Question

If the volume of a spherical ball is increasing at the rate of \[4\pi cc/sec\], then the rate of increase of its radius (in cm/sec), when the volume is \[288\pi cc\], is
(A) \[\dfrac{1}{6}\]
(B) \[\dfrac{1}{9}\]
(C) \[\dfrac{1}{{36}}\]
(D) \[\dfrac{1}{{24}}\]

Answer 1

Hint: Here first we will find the radius of the sphere by using the formula of volume of sphere i.e.
\[V = \dfrac{4}{3}\pi {r^3}\] and then differentiate it to find the value of \[\dfrac{{dr}}{{dt}}\] which is the rate of change of radius.

Complete step-by-step answer:
It is given that:-
The volume of a spherical ball is increasing at the rate of\[4\pi cc/sec\]
This implies,
\[\dfrac{{dV}}{{dt}} = 4\pi cc/\sec \]…………………………(1)
Also, it is given that:-
The volume is \[288\pi cc\]
Hence,
\[V = 288\pi cc\]
Now we know that the volume of sphere is given by:-
\[V = \dfrac{4}{3}\pi {r^3}\]
Putting in the values we get:-
\[288\pi = \dfrac{4}{3}\pi {r^3}\]
Solving for \[{r^3}\] we get:-
\[{r^3} = \dfrac{{288\pi \times 3}}{{4\pi }}\]
Solving it further we get:-
\[{r^3} = 72 \times 3\]
Taking cube root of both the sides we get:-
\[\sqrt[3]{{{r^3}}} = \sqrt[3]{{72 \times 3}}\]
Solving it further we get:-
\[
  r = \sqrt[3]{{216}} \\
   \Rightarrow r = 6cm..........................\left( 2 \right) \\
 \]
Now we will differentiate the volume V with respect of t.
Hence on differentiating we get:-
\[\dfrac{d}{{dt}}\left( V \right) = \dfrac{d}{{dt}}\left( {\dfrac{4}{3}\pi {r^3}} \right)\]
Solving it further we get:-
\[\dfrac{{dV}}{{dt}} = \dfrac{4}{3}\pi \dfrac{d}{{dt}}\left( {{r^3}} \right)\]
Now we know that:-
\[\dfrac{d}{{dt}}\left( {{x^n}} \right) = n{x^{n - 1}}\]
Hence applying this formula we get:-
\[\dfrac{{dV}}{{dt}} = \dfrac{4}{3}\pi \left( {3{r^2}} \right).\dfrac{d}{{dt}}\left( r \right)\]
Simplifying it further we get:-
\[\dfrac{{dV}}{{dt}} = 4\pi \left( {{r^2}} \right).\dfrac{{dr}}{{dt}}\]
Putting the value of r from equation 2 we get:-
\[\dfrac{{dV}}{{dt}} = 4\pi {\left( 6 \right)^2}\dfrac{{dr}}{{dt}}\]
Solving it further we get:-
\[\dfrac{{dV}}{{dt}} = 4\left( {36} \right)\pi \dfrac{{dr}}{{dt}}\]
Equating this value with the value in equation1 we get:-
\[12\left( {36} \right)\pi \dfrac{{dr}}{{dt}} = 4\pi \]
Now evaluating for \[\dfrac{{dr}}{{dt}}\] we get:-
\[\dfrac{{dr}}{{dt}} = \dfrac{{4\pi }}{{4\left( {36} \right)\pi }}\]
Solving it further we get:-
\[
  \dfrac{{dr}}{{dt}} = \dfrac{1}{{36}} \\
   \Rightarrow \dfrac{{dr}}{{dt}} = \dfrac{1}{{36}}cm/\sec \\
 \]
Hence the rate of change of radius is \[\dfrac{1}{{36}}cm/\sec \]

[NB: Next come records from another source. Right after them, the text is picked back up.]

import Summits.ABC.ABC.Theorems.SparseGoodScales.Negative.EveryScale

/-!
# `SparseGoodScales` (stmt-ABC-2161): an EXPLICIT threshold for the `δ = 0` tightness —
# every scale `R ≥ 2^30 · 3^110` is bad at exponent `1`

Negative support lemma for the crux `Summit.ABC.ABC.Theses.FeketeScales.SparseGoodScales`
(lead seat c5).  `Negative/EveryScale.lean` proves `liminf_R G(R)/R = +∞` with a threshold `N(K)` that
is astronomically large already for `K = 1` (its Dirichlet step is ineffective in practice:
instantiated by the convergent `84/53` it gives `N ≈ (2^{13104})^{2.7·10^4}`).  This file gives the
`K = 1` statement with the explicit threshold `X₀ = 2^30 · 3^110 ≈ 3.27 · 10^61`:

  `exists_triple_straddle_of_ge_pow : 2^30 * 3^110 ≤ R → ∃ abc triple, rad ≤ R ∧ R < c`.

Mechanism (a LATTICE WALK instead of a geometric chain).  In the rank-two lattice
`L = {(x, y) ∈ ℤ² : 2^x 3^y ≡ 1 (mod 5³)}` (index `100`) the two vectors `u = (59, −37)` and
`w = (−144, 92)` (a basis of `L`) have values `59 log 2 − 37 log 3 ≈ 0.247` and
`92 log 3 − 144 log 2 ≈ 1.259`, both in `(0, log (25/6))`.  A point `(x, y) ∈ L ∩ ℕ²` of value
`x log 2 + y log 3 ≥ T₀ := 144 log 2 + 37 log 3` has `y ≥ 37` or `x ≥ 144`, so `u` or `w` applies and
raises the value by at most `1.2592`; a maximal-element argument (`walk`) then puts a lattice point in
every window `(t, t + 1.2592]`, `t ≥ v(q)`, where `q = (30, 110) ∈ L` is a point of value `≥ T₀`.  For
`R ≥ 2^30 3^110` this yields `c = 2^x 3^y ∈ (R, (3^92/2^144) R]` with `125 ∣ c − 1`, and the triple
`(1, c − 1, c)` has `rad ≤ 6 · rad(c − 1) ≤ 6 (c − 1)/25 < (6 · 3^92 / (25 · 2^144)) R < R`.

Below `X₀` the scales `30 ≤ R < 7^{12}` are certified bad in `Negative/SmallScales.lean`; the gap
`[7^{12}, X₀)` is closed by an explicit covering certificate in `Negative/CoverChain.lean`.
-/

noncomputable section

namespace Summit.ABC.ABC.Theorems.SparseGoodScales.Negative

open Literature.NumberTheory.DiophantineGeometry UniqueFactorizationMonoid

/-! ## Radical bound from a prime-power divisor -/

/-- If `m^(k+1) ∣ b` with `b > 0` then `radical b · m^k ≤ b` (any `m`). [folklore] -/
theorem radical_mul_pow_le_of_pow_succ_dvd {m b k : ℕ} (hb : 0 < b) (hmb : m ^ (k + 1) ∣ b) :
    radical b * m ^ k ≤ b := by
  obtain ⟨t, ht⟩ := hmb
  have h1 : radical b ∣ m * t := by
    rw [ht]
    calc radical (m ^ (k + 1) * t) ∣ radical (m ^ (k + 1)) * radical t := radical_mul_dvd
      _ = radical m * radical t := by rw [radical_pow _ (Nat.succ_ne_zero k)]
      _ ∣ m * t := mul_dvd_mul radical_dvd_self radical_dvd_self
  have hmt : 0 < m * t := by
    rcases Nat.eq_zero_or_pos (m * t) with h | h
    · exfalso
      have : b = m ^ k * (m * t) := by rw [ht]; ring
      rw [this, h, mul_zero] at hb
      exact lt_irrefl 0 hb
    · exact h
  calc radical b * m ^ k ≤ m * t * m ^ k := Nat.mul_le_mul_right _ (Nat.le_of_dvd hmt h1)
    _ = b := by rw [ht]; ring

/-! ## The abstract lattice walk -/

/-- **Lattice walk.**  Let `good ⊆ ℕ²` be closed under the steps `(x, y) ↦ (x + a, y − b)` (when
`y ≥ b`) and `(x, y) ↦ (x − c, y + d)` (when `x ≥ c`), whose values `aα − bβ`, `dβ − cα` lie in
`(0, ε]` (`α, β > 0`).  If some good point `q` has value `v(q) ≥ cα + bβ`, then every `t ≥ v(q)` has a
good point of value in `(t, t + ε]`.  (Proof: a good point of maximal value in `[cα + bβ, t]` can
always step.) [folklore] -/
theorem walk {good : ℕ → ℕ → Prop} {α β ε : ℝ} (hα : 0 < α) (hβ : 0 < β) {a b c d : ℕ}
    (hu : ∀ x y, good x y → b ≤ y → good (x + a) (y - b))
    (hw : ∀ x y, good x y → c ≤ x → good (x - c) (y + d))
    (hu₁ : 0 < a * α - b * β) (hu₂ : a * α - b * β ≤ ε)
    (hw₁ : 0 < d * β - c * α) (hw₂ : d * β - c * α ≤ ε)
    {x₀ y₀ : ℕ} (hq : good x₀ y₀) (hq₀ : c * α + b * β ≤ x₀ * α + y₀ * β)
    {t : ℝ} (ht : x₀ * α + y₀ * β ≤ t) :
    ∃ x y : ℕ, good x y ∧ t < x * α + y * β ∧ x * α + y * β ≤ t + ε := by
  classical
  have ht0 : 0 ≤ t := le_trans (by positivity) ht
  -- the finite set of good points with value in `[cα + bβ, t]`
  set v : ℕ × ℕ → ℝ := fun p => p.1 * α + p.2 * β with hv
  set S : Finset (ℕ × ℕ) :=
    ((Finset.range (⌊t / α⌋₊ + 1)) ×ˢ (Finset.range (⌊t / β⌋₊ + 1))).filter
      (fun p => good p.1 p.2 ∧ c * α + b * β ≤ v p ∧ v p ≤ t) with hS
  -- membership criterion
  have hmem : ∀ x y : ℕ, good x y → c * α + b * β ≤ x * α + y * β → x * α + y * β ≤ t →
      (x, y) ∈ S := by
    intro x y hg h1 h2
    simp only [hS, Finset.mem_filter, Finset.mem_product, Finset.mem_range]
    refine ⟨⟨?_, ?_⟩, hg, h1, h2⟩
    · have hx : (x : ℝ) * α ≤ t := by
        have : (0 : ℝ) ≤ y * β := by positivity
        linarith
      have : (x : ℝ) ≤ t / α := by rw [le_div_iff₀ hα]; exact hx
      exact Nat.lt_succ_of_le (Nat.le_floor this)
    · have hy : (y : ℝ) * β ≤ t := by
        have : (0 : ℝ) ≤ x * α := by positivity
        linarith
      have : (y : ℝ) ≤ t / β := by rw [le_div_iff₀ hβ]; exact hy
      exact Nat.lt_succ_of_le (Nat.le_floor this)
  have hqS : (x₀, y₀) ∈ S := hmem x₀ y₀ hq hq₀ ht
  obtain ⟨p, hpS, hpmax⟩ := S.exists_max_image v ⟨_, hqS⟩
  obtain ⟨x, y⟩ := p
  simp only [hS, Finset.mem_filter, Finset.mem_product, Finset.mem_range] at hpS
  obtain ⟨-, hg, hlow, hupp⟩ := hpS
  have hvxy : v (x, y) = x * α + y * β := rfl
  rw [hvxy] at hlow hupp
  -- either `y ≥ b` or `x ≥ c`
  by_cases hyb : b ≤ y
  · -- step u
    refine ⟨x + a, y - b, hu x y hg hyb, ?_, ?_⟩
    · by_contra hle
      push Not at hle
      have hval : ((x + a : ℕ) : ℝ) * α + ((y - b : ℕ) : ℝ) * β = x * α + y * β + (a * α - b * β) := by
        push_cast [Nat.cast_sub hyb]; ring
      have hin : (x + a, y - b) ∈ S := hmem _ _ (hu x y hg hyb) (by rw [hval]; linarith) hle
      have := hpmax _ hin
      simp only [hv] at this
      rw [hval] at this
      linarith
    · have hval : ((x + a : ℕ) : ℝ) * α + ((y - b : ℕ) : ℝ) * β = x * α + y * β + (a * α - b * β) := by
        push_cast [Nat.cast_sub hyb]; ring
      rw [hval]; linarith
  · have hxc : c ≤ x := by
      by_contra hlt
      push Not at hyb hlt
      have h1 : (x : ℝ) * α < c * α := by
        exact mul_lt_mul_of_pos_right (by exact_mod_cast hlt) hα
      have h2 : (y : ℝ) * β < b * β := by
        exact mul_lt_mul_of_pos_right (by exact_mod_cast hyb) hβ
      linarith
    refine ⟨x - c, y + d, hw x y hg hxc, ?_, ?_⟩
    · by_contra hle
      push Not at hle
      have hval : ((x - c : ℕ) : ℝ) * α + ((y + d : ℕ) : ℝ) * β = x * α + y * β + (d * β - c * α) := by
        push_cast [Nat.cast_sub hxc]; ring
      have hin : (x - c, y + d) ∈ S := hmem _ _ (hw x y hg hxc) (by rw [hval]; linarith) hle
      have := hpmax _ hin
      simp only [hv] at this
      rw [hval] at this
      linarith
    · have hval : ((x - c : ℕ) : ℝ) * α + ((y + d : ℕ) : ℝ) * β = x * α + y * β + (d * β - c * α) := by
        push_cast [Nat.cast_sub hxc]; ring
      rw [hval]; linarith

/-! ## The lattice `L = {(x, y) : 2^x 3^y ≡ 1 (mod 125)}` and its two steps -/

/-- Step `u = (59, −37)`: `2^59 ≡ 3^37 (mod 125)`, so `L` is closed under `u`. [folklore] -/
theorem good125_step_u (x y : ℕ) (h : 2 ^ x * 3 ^ y ≡ 1 [MOD 125]) (hy : 37 ≤ y) :
    2 ^ (x + 59) * 3 ^ (y - 37) ≡ 1 [MOD 125] := by
  have key : 2 ^ 59 ≡ 3 ^ 37 [MOD 125] := by decide
  -- 2^(x+59) 3^(y-37) · 3^37 ≡ 2^x 3^y · 2^59 ... compare both to 2^x 3^y 3^37-free forms
  have h1 : 2 ^ (x + 59) * 3 ^ (y - 37) ≡ 2 ^ x * 3 ^ (y - 37) * 3 ^ 37 [MOD 125] := by
    have : 2 ^ (x + 59) * 3 ^ (y - 37) = 2 ^ x * 3 ^ (y - 37) * 2 ^ 59 := by rw [pow_add]; ring
    rw [this]
    exact Nat.ModEq.mul_left _ key
  have h2 : 2 ^ x * 3 ^ (y - 37) * 3 ^ 37 = 2 ^ x * 3 ^ y := by
    rw [mul_assoc, ← pow_add, Nat.sub_add_cancel hy]
  rw [h2] at h1
  exact h1.trans h

/-- Step `w = (−144, 92)`: `3^92 ≡ 2^144 (mod 125)`, so `L` is closed under `w`. [folklore] -/
theorem good125_step_w (x y : ℕ) (h : 2 ^ x * 3 ^ y ≡ 1 [MOD 125]) (hx : 144 ≤ x) :
    2 ^ (x - 144) * 3 ^ (y + 92) ≡ 1 [MOD 125] := by
  have key : 3 ^ 92 ≡ 2 ^ 144 [MOD 125] := by decide
  have h1 : 2 ^ (x - 144) * 3 ^ (y + 92) ≡ 2 ^ (x - 144) * 3 ^ y * 2 ^ 144 [MOD 125] := by
    have : 2 ^ (x - 144) * 3 ^ (y + 92) = 2 ^ (x - 144) * 3 ^ y * 3 ^ 92 := by rw [pow_add]; ring
    rw [this]
    exact Nat.ModEq.mul_left _ key
  have h2 : 2 ^ (x - 144) * 3 ^ y * 2 ^ 144 = 2 ^ x * 3 ^ y := by
    rw [mul_comm (2 ^ (x - 144)) (3 ^ y), mul_assoc, ← pow_add, Nat.sub_add_cancel hx, mul_comm]
  rw [h2] at h1
  exact h1.trans h

/-- The base point `q = (30, 110)`: `2^30 · 3^110 ≡ 1 (mod 125)`. [folklore] -/
theorem good125_base : 2 ^ 30 * 3 ^ 110 ≡ 1 [MOD 125] := by
  decide

/-! ## Numerical comparisons of powers of `2` and `3` (as real logarithms) -/

/-- `p log 2 < q log 3` from `2^p < 3^q`. [folklore] -/
private theorem log_two_three_lt {p q : ℕ} (h : 2 ^ p < 3 ^ q) :
    (p : ℝ) * Real.log 2 < q * Real.log 3 := by
  rw [← Real.log_pow, ← Real.log_pow]
  exact Real.log_lt_log (by positivity) (by exact_mod_cast h)

/-- `q log 3 < p log 2` from `3^q < 2^p`. [folklore] -/
private theorem log_three_two_lt {p q : ℕ} (h : 3 ^ q < 2 ^ p) :
    (q : ℝ) * Real.log 3 < p * Real.log 2 := by
  rw [← Real.log_pow, ← Real.log_pow]
  exact Real.log_lt_log (by positivity) (by exact_mod_cast h)

/-- `p log 2 ≤ q log 3` from `2^p ≤ 3^q`. [folklore] -/
private theorem log_two_three_le {p q : ℕ} (h : 2 ^ p ≤ 3 ^ q) :
    (p : ℝ) * Real.log 2 ≤ q * Real.log 3 := by
  rw [← Real.log_pow, ← Real.log_pow]
  exact Real.log_le_log (by positivity) (by exact_mod_cast h)

/-! ## Every scale `R ≥ 2^30 · 3^110` is bad at exponent `1` -/

/-- **Lattice points of `L` in every window `(t, t + (92 log 3 − 144 log 2)]` beyond `v(q)`.**
[folklore] -/
theorem exists_good125_mem_window {t : ℝ}
    (ht : (30 : ℕ) * Real.log 2 + (110 : ℕ) * Real.log 3 ≤ t) :
    ∃ x y : ℕ, 2 ^ x * 3 ^ y ≡ 1 [MOD 125] ∧ t < x * Real.log 2 + y * Real.log 3 ∧
      x * Real.log 2 + y * Real.log 3 ≤ t + ((92 : ℕ) * Real.log 3 - (144 : ℕ) * Real.log 2) := by
  have hα : (0 : ℝ) < Real.log 2 := Real.log_pos (by norm_num)
  have hβ : (0 : ℝ) < Real.log 3 := Real.log_pos (by norm_num)
  refine walk (good := fun x y => 2 ^ x * 3 ^ y ≡ 1 [MOD 125]) hα hβ (a := 59) (b := 37) (c := 144) (d := 92)
    good125_step_u good125_step_w ?_ ?_ ?_ le_rfl good125_base ?_ ht
  · -- 3^37 < 2^59
    have := log_three_two_lt (p := 59) (q := 37) (by norm_num)
    linarith
  · -- 2^(59+144) ≤ 3^(37+92)
    have := log_two_three_le (p := 203) (q := 129) (by norm_num)
    push_cast at this ⊢
    linarith
  · -- 2^144 < 3^92
    have := log_two_three_lt (p := 144) (q := 92) (by norm_num)
    linarith
  · -- T₀ = 144 log 2 + 37 log 3 ≤ 30 log 2 + 110 log 3, i.e. 2^114 ≤ 3^73
    have := log_two_three_le (p := 114) (q := 73) (by norm_num)
    push_cast at this ⊢
    linarith

/-- **Explicit `δ = 0` tail.**  Every scale `R ≥ 2^30 · 3^110` (`≈ 3.27 · 10^61`) admits an abc
triple with `rad(abc) ≤ R < c`, namely `(1, c − 1, c)` with `c = 2^x 3^y ≡ 1 (mod 125)` in
`(R, 3.53 R]`. [folklore] -/
theorem exists_triple_straddle_of_ge_pow {R : ℕ} (hR : 2 ^ 30 * 3 ^ 110 ≤ R) :
    ∃ a b c : ℕ, IsABCTriple a b c ∧ rad a b c ≤ R ∧ R < c := by
  have hα : (0 : ℝ) < Real.log 2 := Real.log_pos (by norm_num)
  have hβ : (0 : ℝ) < Real.log 3 := Real.log_pos (by norm_num)
  have hR0 : (0 : ℝ) < R := by
    have : 0 < 2 ^ 30 * 3 ^ 110 := by positivity
    exact_mod_cast lt_of_lt_of_le this hR
  -- the window above `t = log R`
  have ht : (30 : ℕ) * Real.log 2 + (110 : ℕ) * Real.log 3 ≤ Real.log R := by
    have : ((2 ^ 30 * 3 ^ 110 : ℕ) : ℝ) ≤ R := by exact_mod_cast hR
    have h := Real.log_le_log (by positivity) this
    rw [Nat.cast_mul, Nat.cast_pow, Nat.cast_pow, Real.log_mul (by positivity) (by positivity),
      Real.log_pow, Real.log_pow] at h
    exact_mod_cast h
  obtain ⟨x, y, hgood, hlow, hupp⟩ := exists_good125_mem_window ht
  set c : ℕ := 2 ^ x * 3 ^ y with hc
  have hc_pos : (0 : ℝ) < c := by rw [hc]; positivity
  have hlogc : Real.log c = x * Real.log 2 + y * Real.log 3 := by
    rw [hc, Nat.cast_mul, Nat.cast_pow, Nat.cast_pow, Real.log_mul (by positivity) (by positivity),
      Real.log_pow, Real.log_pow]
    push_cast; ring
  -- R < c
  have hRc : R < c := by
    have : Real.log R < Real.log c := by rw [hlogc]; exact hlow
    exact_mod_cast (Real.log_lt_log_iff hR0 hc_pos).mp this
  -- c ≤ R · 3^92 / 2^144, i.e. c · 2^144 ≤ R · 3^92
  have hcup : (c : ℝ) * 2 ^ 144 ≤ R * 3 ^ 92 := by
    have h1 : Real.log ((c : ℝ) * 2 ^ 144) ≤ Real.log ((R : ℝ) * 3 ^ 92) := by
      rw [Real.log_mul hc_pos.ne' (by positivity), Real.log_mul hR0.ne' (by positivity),
        Real.log_pow, Real.log_pow, hlogc]
      push_cast at hupp ⊢
      linarith
    exact (Real.log_le_log_iff (by positivity) (by positivity)).mp h1
  -- the witness triple
  have hc2 : 2 ≤ c := by
    have : 1 ≤ R := by exact_mod_cast hR0
    omega
  have hmod : 125 ∣ c - 1 := (Nat.modEq_iff_dvd' (by omega)).mp hgood.symm
  have h125 : 5 ^ (2 + 1) ∣ c - 1 := by norm_num; exact hmod
  have hrad1 : radical (c - 1) * 5 ^ 2 ≤ c - 1 :=
    radical_mul_pow_le_of_pow_succ_dvd (by omega) h125
  have hrc : radical c ∣ 6 := radical_pow_mul_pow_dvd 2 3 x y
  have htriple : IsABCTriple 1 (c - 1) c := ⟨one_pos, by omega, by omega, Nat.coprime_one_left _⟩
  have hrad2 : rad 1 (c - 1) c ≤ radical (c - 1) * 6 := by
    have h1 : rad 1 (c - 1) c ∣ radical (c - 1) * 6 := by
      rw [rad_def, one_mul]
      exact radical_mul_dvd.trans (mul_dvd_mul_left _ hrc)
    exact Nat.le_of_dvd (Nat.mul_pos (Nat.radical_pos _) (by norm_num)) h1
  refine ⟨1, c - 1, c, htriple, ?_, hRc⟩
  -- 25 · rad ≤ 6 (c - 1) < 6 c ≤ 6 R 3^92 / 2^144 ≤ 25 R
  have hnat : rad 1 (c - 1) c * 25 ≤ 6 * (c - 1) := by
    calc rad 1 (c - 1) c * 25 ≤ radical (c - 1) * 6 * 25 := Nat.mul_le_mul_right 25 hrad2
      _ = radical (c - 1) * 5 ^ 2 * 6 := by ring
      _ ≤ (c - 1) * 6 := Nat.mul_le_mul_right 6 hrad1
      _ = 6 * (c - 1) := by ring
  have hreal : ((rad 1 (c - 1) c : ℕ) : ℝ) * 25 < 25 * R := by
    have h1 : ((rad 1 (c - 1) c : ℕ) : ℝ) * 25 ≤ 6 * ((c : ℝ) - 1) := by
      have : ((rad 1 (c - 1) c * 25 : ℕ) : ℝ) ≤ ((6 * (c - 1) : ℕ) : ℝ) := by exact_mod_cast hnat
      push_cast [Nat.cast_sub (by omega : 1 ≤ c)] at this
      linarith
    -- 6 · 3^92 ≤ 25 · 2^144
    have h2 : (6 : ℝ) * 3 ^ 92 ≤ 25 * 2 ^ 144 := by norm_num
    nlinarith [hcup, hR0]
  have : ((rad 1 (c - 1) c : ℕ) : ℝ) < R := by linarith
  exact_mod_cast this.le

end Summit.ABC.ABC.Theorems.SparseGoodScales.Negative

Hence option C is the correct option.

Note: Students should note that when the rate of change is positive then it implies that the quantity is increasing at that rate while when the rate of change is negative then it implies that the quantity is decreasing at that rate.
Also, students must take care of calculations and the values substituted.